Hi everyone,

I'm pleased to announce v1.3.0 of the RPM Sequoia crate.

I have published rpm-sequoia on crates.io:

  https://crates.io/crates/rpm-sequoia

You can also fetch version 1.3.0 using the v1.3.0 tag:

  https://github.com/rpm-software-management/rpm-sequoia/releases/tag/v1.3.0

which I signed:

  $ git verify-tag v1.3.0
  gpg: Signature made Mon Mar 06 16:54:07 2023 +01:00
  gpg:                using RSA key C03FA6411B03AE12576461187223B56678E02528
  gpg: Good signature from "Neal H. Walfield <n...@walfield.org>" [ultimate]
  gpg:                     "Neal H. Walfield <n...@gnupg.org>"
  gpg:                     "Neal H. Walfield <n...@pep-project.org>"
  gpg:                     "Neal H. Walfield <neal@pep.foundation>"
  gpg:                     "Neal H. Walfield <n...@sequoia-pgp.org>"

This release includes two notable changes.

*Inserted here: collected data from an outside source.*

import Summits.ABC.IUTFork.ForkAbc
import Summits.ABC.IUTFork.Thm311Regions
import Summits.ABC.IUTFork.Cor312EdgeRegions

/-!
# Kernel DAG index — APEX IN THE AUTHOR'S TERMS: `ABC` from Theorem 3.11's typed situation + the (xi-f) licence (spec §4 (3))

index v1 · abc-iut-c312-2 (filer) per HOME/plan/KERNEL-DAG-SPEC.md v1.3 §4 rule (3) ("as M lands Thm 3.11 / the step chain,
`h312` is replaced by `(hThm311 …) (hSteps …)` through the §3 edges"). Companion of `DAGTop.lean` (`summit_of_cor312`,
kernel_hyps = 2) and `DAGTopReadings.lean` (apex per reading over the skeleton's containers).

THIS FILE PROVES NOTHING NEW AND ASSERTS NOTHING. It composes, BY NAME, four landed pieces: skel V
`abc_of_indeterminacies_of_cor312` (ForkAbc), c312-1's typed situation of [IUTchIII] Theorem 3.11 with Cor. 3.12's
nouns in the author's indexing (`Thm311.LatticeSituation`, `Thm311.PilotNouns`: possible images per component
`(j, v_ℚ)`, holomorphic hull, `q`-pilot region, the procession-normalized aggregate `−|log(Θ)|`, `−|log(q)|`,
`Cor312At`; files A–C, G) and its bridge H (`PilotNouns.toCor312Setting`, `cor312At_of_componentwise`), and skel
XVII (`Cor312Setting.cor312_of_qSubHull`, Reading 2 of the (xi-f) edge; c312-2 V-b `Cor312EdgeRegions`).

`summit_of_cor312_M`: `ABC` from — the family `V`, its Thm-1.10 data `T`, the abc dictionary `A`; the multiradial
estimate per curve (`hInd`); per curve a typed lattice situation `S P` of Theorem 3.11 with pilot nouns `Pn P` at a
lattice position `(n, m)`; componentwise admissibility (`hadm`, the data skel XVII asks of a container); the two
finiteness clauses of Cor. 3.12's statement (`hreal` "−|log(Θ)| ∈ ℝ", `hqreal`); THE LICENCE `hLic` — in every
component `(j, v_ℚ)` the `q`-pilot region lies in the holomorphic hull of the possible images of the Θ-pilot
region (Reading 2 of Step (xi-f); the author's claim [claim: Mochizuki2012, status: disputed] is that Theorem 3.11
(i)–(iii) — c312-1 `FullSituation.Statement`, file D, pending — yields it; Scholze–Stix and LANA read the same
place differently, `DAGTopReadings.no_apex_SS`, `summit_of_cor312_LANA`); and the identification of the author's
aggregate numbers with the curve's Thm-1.10 numbers (`hΘ`, `hq`: [IUTchIV] Thm 1.10 "the quantity `|log(q)|` …
is equal to `(1/2l)·log(q)`"). kernel_hyps = 7 (hInd, hadm, hreal, hqreal, hLic, hΘ, hq) + inputs V, T, A, S, Pn,
n, m — MORE than `DAGTop`'s 2, honestly: `h312` has been unbundled into its typed constituents, of which exactly
ONE (`hLic`) is the disputed content and the rest are data/admissibility/identifications.

HONEST FRAMING: nothing here asserts that abc is proved or refuted or takes a side on Cor. 3.12; the theorem says
"abc follows from exactly these named inputs". typed ≠ discharged; indexed ≠ endorsed.
-/

noncomputable section

namespace Summit.ABC.IUTFork.DAG

open Cor312Proof Thm311

/-- **APEX in the author's terms.** See the module docstring for the reading of each hypothesis. Route, by
name: `hLic` ⟹ skel `Cor312Setting.cor312_of_qSubHull` in every component ⟹ c312-1 H
`PilotNouns.cor312At_of_componentwise` ⟹ the author's aggregate `Cor312At n m` ⟹ (`hΘ`, `hq`) the curve's
`Thm110Data.Cor312` ⟹ skel `abc_of_indeterminacies_of_cor312`. [claim: Mochizuki2012, status: disputed] -/
theorem summit_of_cor312_M (V : HeightFamily) (T : Thm110Family V) (A : AbcDictionary V)
    (hInd : MochizukiIndeterminacies T) {TI : V.Pt → ThetaIndex} (S : ∀ P, LatticeSituation (TI P))
    (Pn : ∀ P, PilotNouns (S P)) (n m : ℤ)
    (hadm : ∀ P (j : (TI P).LabelStar) (vQ : (TI P).VQ), (Pn P).ComponentAdm n m j vQ)
    (hreal : ∀ P, (Pn P).NegLogThetaReal n m) (hqreal : ∀ P, (Pn P).NegLogQReal n m)
    (hLic : ∀ P (j : (TI P).LabelStar) (vQ : (TI P).VQ), ((Pn P).toCor312Setting n m j vQ (hadm P j vQ)).QSubHull)
    (hΘ : ∀ P, (Pn P).negLogTheta n m = (T.X P).negLogTheta) (hq : ∀ P, (Pn P).negLogQ n m = -(T.X P).absLogq) :
    _root_.ABC :=
  abc_of_indeterminacies_of_cor312 V T A hInd fun P => by
    have hc : (Pn P).Cor312At n m :=
      (Pn P).cor312At_of_componentwise n m (hadm P) (hreal P) (hqreal P)
        fun j vQ => Cor312Setting.cor312_of_qSubHull _ (hLic P j vQ)
    unfold Thm110Data.Cor312
    rw [← hΘ, ← hq]
    exact hc.2.2

/-- The same with Reading 1 (`RepresentedVol`: the `q`-pilot log-volume is one of the possible values, LANA §8.3's
paraphrase of Step (xi)) as the licence. [claim: Mochizuki2012, status: disputed] -/
theorem summit_of_cor312_M_represented (V : HeightFamily) (T : Thm110Family V) (A : AbcDictionary V)
    (hInd : MochizukiIndeterminacies T) {TI : V.Pt → ThetaIndex} (S : ∀ P, LatticeSituation (TI P))
    (Pn : ∀ P, PilotNouns (S P)) (n m : ℤ)
    (hadm : ∀ P (j : (TI P).LabelStar) (vQ : (TI P).VQ), (Pn P).ComponentAdm n m j vQ)
    (hreal : ∀ P, (Pn P).NegLogThetaReal n m) (hqreal : ∀ P, (Pn P).NegLogQReal n m)
    (hLic : ∀ P (j : (TI P).LabelStar) (vQ : (TI P).VQ),
      ((Pn P).toCor312Setting n m j vQ (hadm P j vQ)).RepresentedVol)
    (hΘ : ∀ P, (Pn P).negLogTheta n m = (T.X P).negLogTheta) (hq : ∀ P, (Pn P).negLogQ n m = -(T.X P).absLogq) :
    _root_.ABC :=
  abc_of_indeterminacies_of_cor312 V T A hInd fun P => by
    have hc : (Pn P).Cor312At n m :=
      (Pn P).cor312At_of_componentwise n m (hadm P) (hreal P) (hqreal P)
        fun j vQ => Cor312Setting.cor312_of_representedVol _ (hLic P j vQ)
    unfold Thm110Data.Cor312
    rw [← hΘ, ← hq]
    exact hc.2.2

/-- … and through the CHAIN: per curve and component, the loci granted, the twenty inferences granted, and the
(xi-f) sentence read as Reading 1 (V-b `setting_cor312_of_chain`). kernel_hyps = 9. [claim: Mochizuki2012, status: disputed] -/
theorem summit_of_cor312_M_chain (V : HeightFamily) (T : Thm110Family V) (A : AbcDictionary V)
    (hInd : MochizukiIndeterminacies T) {TI : V.Pt → ThetaIndex} (S : ∀ P, LatticeSituation (TI P))
    (Pn : ∀ P, PilotNouns (S P)) (n m : ℤ)
    (hadm : ∀ P (j : (TI P).LabelStar) (vQ : (TI P).VQ), (Pn P).ComponentAdm n m j vQ)
    (hreal : ∀ P, (Pn P).NegLogThetaReal n m) (hqreal : ∀ P, (Pn P).NegLogQReal n m)
    {L : Locus → Prop} {O : Obs → Prop} (hL : ∀ c, L c) (hC : Chain L O)
    (hread : ∀ P (j : (TI P).LabelStar) (vQ : (TI P).VQ), O .constitutesConstruction →
      ((Pn P).toCor312Setting n m j vQ (hadm P j vQ)).RepresentedVol)
    (hΘ : ∀ P, (Pn P).negLogTheta n m = (T.X P).negLogTheta) (hq : ∀ P, (Pn P).negLogQ n m = -(T.X P).absLogq) :
    _root_.ABC :=
  abc_of_indeterminacies_of_cor312 V T A hInd fun P => by
    have hc : (Pn P).Cor312At n m :=
      (Pn P).cor312At_of_componentwise n m (hadm P) (hreal P) (hqreal P)
        fun j vQ => setting_cor312_of_chain _ hL hC (hread P j vQ)
    unfold Thm110Data.Cor312
    rw [← hΘ, ← hq]
    exact hc.2.2

end Summit.ABC.IUTFork.DAG

end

First, when `pgpVerifySignature` verifies a signature, it now
distinguishes between an invalid signature, and one that uses weak
cryptography, or is from a certificate that is expired or has been
revoked.  Specifically, in the case that the signature is okay, but
the cryptography is weak or the certificate is invalid,
`pgpVerifySignature` now returns `RPMRC_NOTTRUSTED` instead of
`RPMRC_FAIL`.

This change allows installed packages, which use outdated cryptography
or certificates to be updated or removed.  Please refer to this
comment:

  https://bugzilla.redhat.com/show_bug.cgi?id=2170878#c8

and this issue:

  https://github.com/rpm-software-management/rpm/issues/2402

for more details.

Second, rpm-sequoia now looks for its configuration file by first
checking the environment variable `RPM_SEQUOIA_CRYPTO_POLICY` and the
file `/etc/crypto-policies/back-ends/rpm-sequoia.config`.  Only if
both of those are not set does it fallback to the more generic
`SEQUOIA_CRYPTO_POLICY` environment variable and the file
`/etc/crypto-policies/back-ends/sequoia.config`.

This change allows RPM to use a different cryptographic policy from
other Sequoia-based applications.  It was motivated by Fedora 38's
decision to allow signatures using the SHA-1 hash algorithm and made
by 1024-bit DSA keys, which is necessary to support some popular
third-party repositories.  For more details, refer to:

  https://bugzilla.redhat.com/show_bug.cgi?id=2170878 ,

  https://pagure.io/fesco/issue/2960 , and

  https://gitlab.com/redhat-crypto/fedora-crypto-policies/-/merge_requests/129 .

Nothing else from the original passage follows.